TASK DETAILS:
Every line below between the one holding "statement with h5" and the one holding "hyperbolic carrier has", inclusive, should be copied exactly, and no other line.

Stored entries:
import Summits.FinalStateConjecture.FinalStateConjecture.Theorems.ZeroEnergyKerrOrBombErgoregionBomb
import Summits.FinalStateConjecture.FinalStateConjecture.Theorems.ZeroEnergyRigidity.Negative.KillingNonvanishingOfGH

/-!
# `ZeroEnergyRigidity` (crux `stmt-FinalStateConjecture-10690`): the typed crux is `CoreRigidityGH`,
# unconditionally — hypotheses h5 AND h6 are theorems under h4

Load-bearing certificate for the crux `ZeroEnergyRigidity` of route `ZeroEnergyKerrOrBomb`
(line lead gen 2, `--supports stmt-FinalStateConjecture-10690`).  The crux quantifies over
presentations `𝓑 : StationaryAFBlackHole` with hypotheses h1 vacuum, h2 `𝓔⁺` connected, h3 `𝓔⁺` a
non-degenerate Killing horizon (GLOBAL Killing field), h4 the carrier globally hyperbolic,
h5 `T ≠ 0` on the d.o.c., h6 "no zero-energy null geodesic ray `γ|[0,∞)` stays in a compact
`K ⊆ doc`".

* h5 follows from h4 (`killing_ne_zero_of_mem_doc_of_isGloballyHyperbolic`, landed in
  `KillingNonvanishingOfGH.lean`: Chruściel–Costa 2008, Cor. 3.8 + chronology).
* **h6 follows from h4** (`noImprisonedZeroEnergyRay_of_isGloballyHyperbolic`, this file), with NO
  hypothesis schema left: globally hyperbolic ⇒ strongly causal (Bernal–Sánchez 2007, Thm. 3.2,
  tree theorem `LorentzianMetric.bernalSanchez_isStronglyCausal_of_isGloballyHyperbolic_holds`) ⇒ no
  future-endless causal curve is imprisoned in a compact set (O'Neill 1983, Ch. 14, Lemma 13, tree
  theorem `LorentzianMetric.IsStronglyCausal.exists_forall_notMem_of_isCompact_holds`), while an
  affinely parametrised geodesic ray with null, hence non-zero, velocity is future endless (O'Neill
  1983, Ch. 5, Lemma 8, tree theorem `PseudoRiemannianMetric.isFutureEndless_Ici_of_isGeodesicOn`);
  the three are composed for both time orientations of the ray by the landed
  `ErgoregionBomb.Negative.trapping_clause_contradictory` (the lemma that closed the sibling crux
  `ErgoregionBomb`, stmt-FinalStateConjecture-10691, vacuously).  The zero-energy clause
  `g(T, γ') = 0` and `K ⊆ doc` are not used.

Consequence (pure logic, `zeroEnergyRigidity_iff_core`): **the crux AS TYPED is equivalent to the
statement with h5 and h6 deleted** — `CoreRigidityGH`: every vacuum presentation with connected
non-degenerate (Hawking-rigid, global Killing generator) future event horizon and globally
hyperbolic carrier has d.o.c. isometric to a sub-extremal Kerr exterior.  No zero-energy /
trapping input survives in the typed statement; the informal item ("Γ₀ = ∅ ⇒ Kerr", the
Alexakis–Ionescu–Klainerman conjecture) is therefore NOT what the formal item says.  The earlier
Disproof-file version of this equivalence (`Cruxes/ZeroEnergyRigidity/Disproof.lean`, F2/F8) was
modulo a non-imprisonment hypothesis schema; here it is unconditional.

References: A. N. Bernal, M. Sánchez, Class. Quantum Grav. 24 (2007) 745, Thm. 3.2; B. O'Neill,
*Semi-Riemannian Geometry* (1983), Ch. 5 Lemma 8, Ch. 14 Lemma 13; S. W. Hawking, G. F. R. Ellis
(1973), Prop. 6.4.7; P. T. Chruściel, J. L. Costa, Astérisque 321 (2008), Cor. 3.8.
-/

noncomputable section

set_option linter.dupNamespace false

namespace Summit.FinalStateConjecture.FinalStateConjecture.Theorems.ZeroEnergyRigidity.Negative

open Literature.Geometry.Lorentzian
open scoped Manifold ContDiff
open Summit.FinalStateConjecture.FinalStateConjecture.Theses.ZeroEnergyKerrOrBomb (ZeroEnergyRigidity)

/-- **h4 ⇒ h6, for every presentation.**  On a globally hyperbolic carrier every affinely
parametrised geodesic ray `γ|[0,∞)` with null velocity leaves every compact set `K` (whether or not
`K ⊆ doc`, whether or not `g(T, γ') = 0`): Bernal–Sánchez strong causality + O'Neill's
non-imprisonment lemma + endlessness of geodesic rays, composed by
`ErgoregionBomb.Negative.trapping_clause_contradictory` with the tree's `_holds` theorems — no
hypothesis schema remains.  This is hypothesis h6 of the typed crux `ZeroEnergyRigidity`, verbatim,
derived from h4. [cite: ONeillSemiRiemannian1983, Ch. 14, Lemma 13 (p. 407)] -/
theorem noImprisonedZeroEnergyRay_of_isGloballyHyperbolic (𝓑 : StationaryAFBlackHole.{0})
    [𝓑.metric.HasLeviCivita] (h4 : 𝓑.metric.IsGloballyHyperbolic 𝓑.timeOrientation) :
    ∀ γ : ℝ → 𝓑.carrier, IsGeodesicOn 𝓑.metric.leviCivita γ (Set.Ici 0) →
      (∀ s : ℝ, 0 ≤ s → 𝓑.metric.IsNull (velocity (𝓡 4) γ s) ∧
        𝓑.metric.val (γ s) (𝓑.killing (γ s)) (velocity (𝓡 4) γ s) = 0) →
      ∀ K : Set 𝓑.carrier, IsCompact K → K ⊆ 𝓑.doc → ∃ s : ℝ, 0 ≤ s ∧ γ s ∉ K := by
  intro γ hg hz K hK _
  by_contra h
  push Not at h
  exact ErgoregionBomb.Negative.trapping_clause_contradictory 𝓑
    (Theorems.stub_bernalSanchez 𝓑) (Theorems.stub_nonImprisonment 𝓑)
    (fun γ' hg' hv' ↦ PseudoRiemannianMetric.isFutureEndless_Ici_of_isGeodesicOn
      𝓑.metric.toPseudoRiemannianMetric (WithTop.coe_le_coe.mpr le_top) hg' hv')
    h4 hg (fun s hs ↦ (hz s hs).1) hK h

/-- **`ZeroEnergyRigidity` AS TYPED is `CoreRigidityGH`** — the served statement of
`stmt-FinalStateConjecture-10690` is equivalent to itself with BOTH h5 (`∀ p ∈ 𝓑.doc, 𝓑.killing p ≠ 0`)
and h6 (no compactly imprisoned zero-energy null ray) deleted; the right-hand side is the served
body verbatim minus those two binders.  Unconditional: pure logic over
`killing_ne_zero_of_mem_doc_of_isGloballyHyperbolic` (h4 ⇒ h5) and
`noImprisonedZeroEnergyRay_of_isGloballyHyperbolic` (h4 ⇒ h6).  In words: as typed, the crux is
smooth stationary vacuum black-hole uniqueness for globally hyperbolic presentations with a
connected, Hawking-rigid (global Killing generator), non-degenerate horizon — it carries no
zero-energy non-trapping hypothesis at all. [folklore] -/
theorem zeroEnergyRigidity_iff_core :
    ZeroEnergyRigidity ↔
      ∀ (𝓑 : StationaryAFBlackHole.{0}) [𝓑.metric.HasLeviCivita] [Kerr.Facts],
        𝓑.metric.toPseudoRiemannianMetric.IsRicciFlat → IsConnected 𝓑.horizon →
        𝓑.toSpacetime.IsNonDegenerateHorizon 𝓑.Mext →
        𝓑.metric.IsGloballyHyperbolic 𝓑.timeOrientation →
        ∃ (M a : ℝ), Kerr.IsSubextremal M a ∧ ∃ Ψ : Kerr.exterior M a → 𝓑.carrier,
          Function.Injective Ψ ∧ Set.range Ψ = 𝓑.doc ∧
            PseudoRiemannianMetric.IsIsometricImmersion
              (Kerr.smoothMetric M a (Kerr.rPlus M a)).toPseudoRiemannianMetric
              𝓑.metric.toPseudoRiemannianMetric Ψ :=
  ⟨fun h 𝓑 _ _ h1 h2 h3 h4 ↦
      h 𝓑 h1 h2 h3 h4 (fun _ hp ↦ killing_ne_zero_of_mem_doc_of_isGloballyHyperbolic 𝓑 h4 hp)
        (noImprisonedZeroEnergyRay_of_isGloballyHyperbolic 𝓑 h4),
    fun h 𝓑 _ _ h1 h2 h3 h4 _ _ ↦ h 𝓑 h1 h2 h3 h4⟩

end Summit.FinalStateConjecture.FinalStateConjecture.Theorems.ZeroEnergyRigidity.Negative

end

RESULT BELOW:
statement with h5 and h6 deleted** — `CoreRigidityGH`: every vacuum presentation with connected
non-degenerate (Hawking-rigid, global Killing generator) future event horizon and globally
hyperbolic carrier has d.o.c. isometric to a sub-extremal Kerr exterior.  No zero-energy /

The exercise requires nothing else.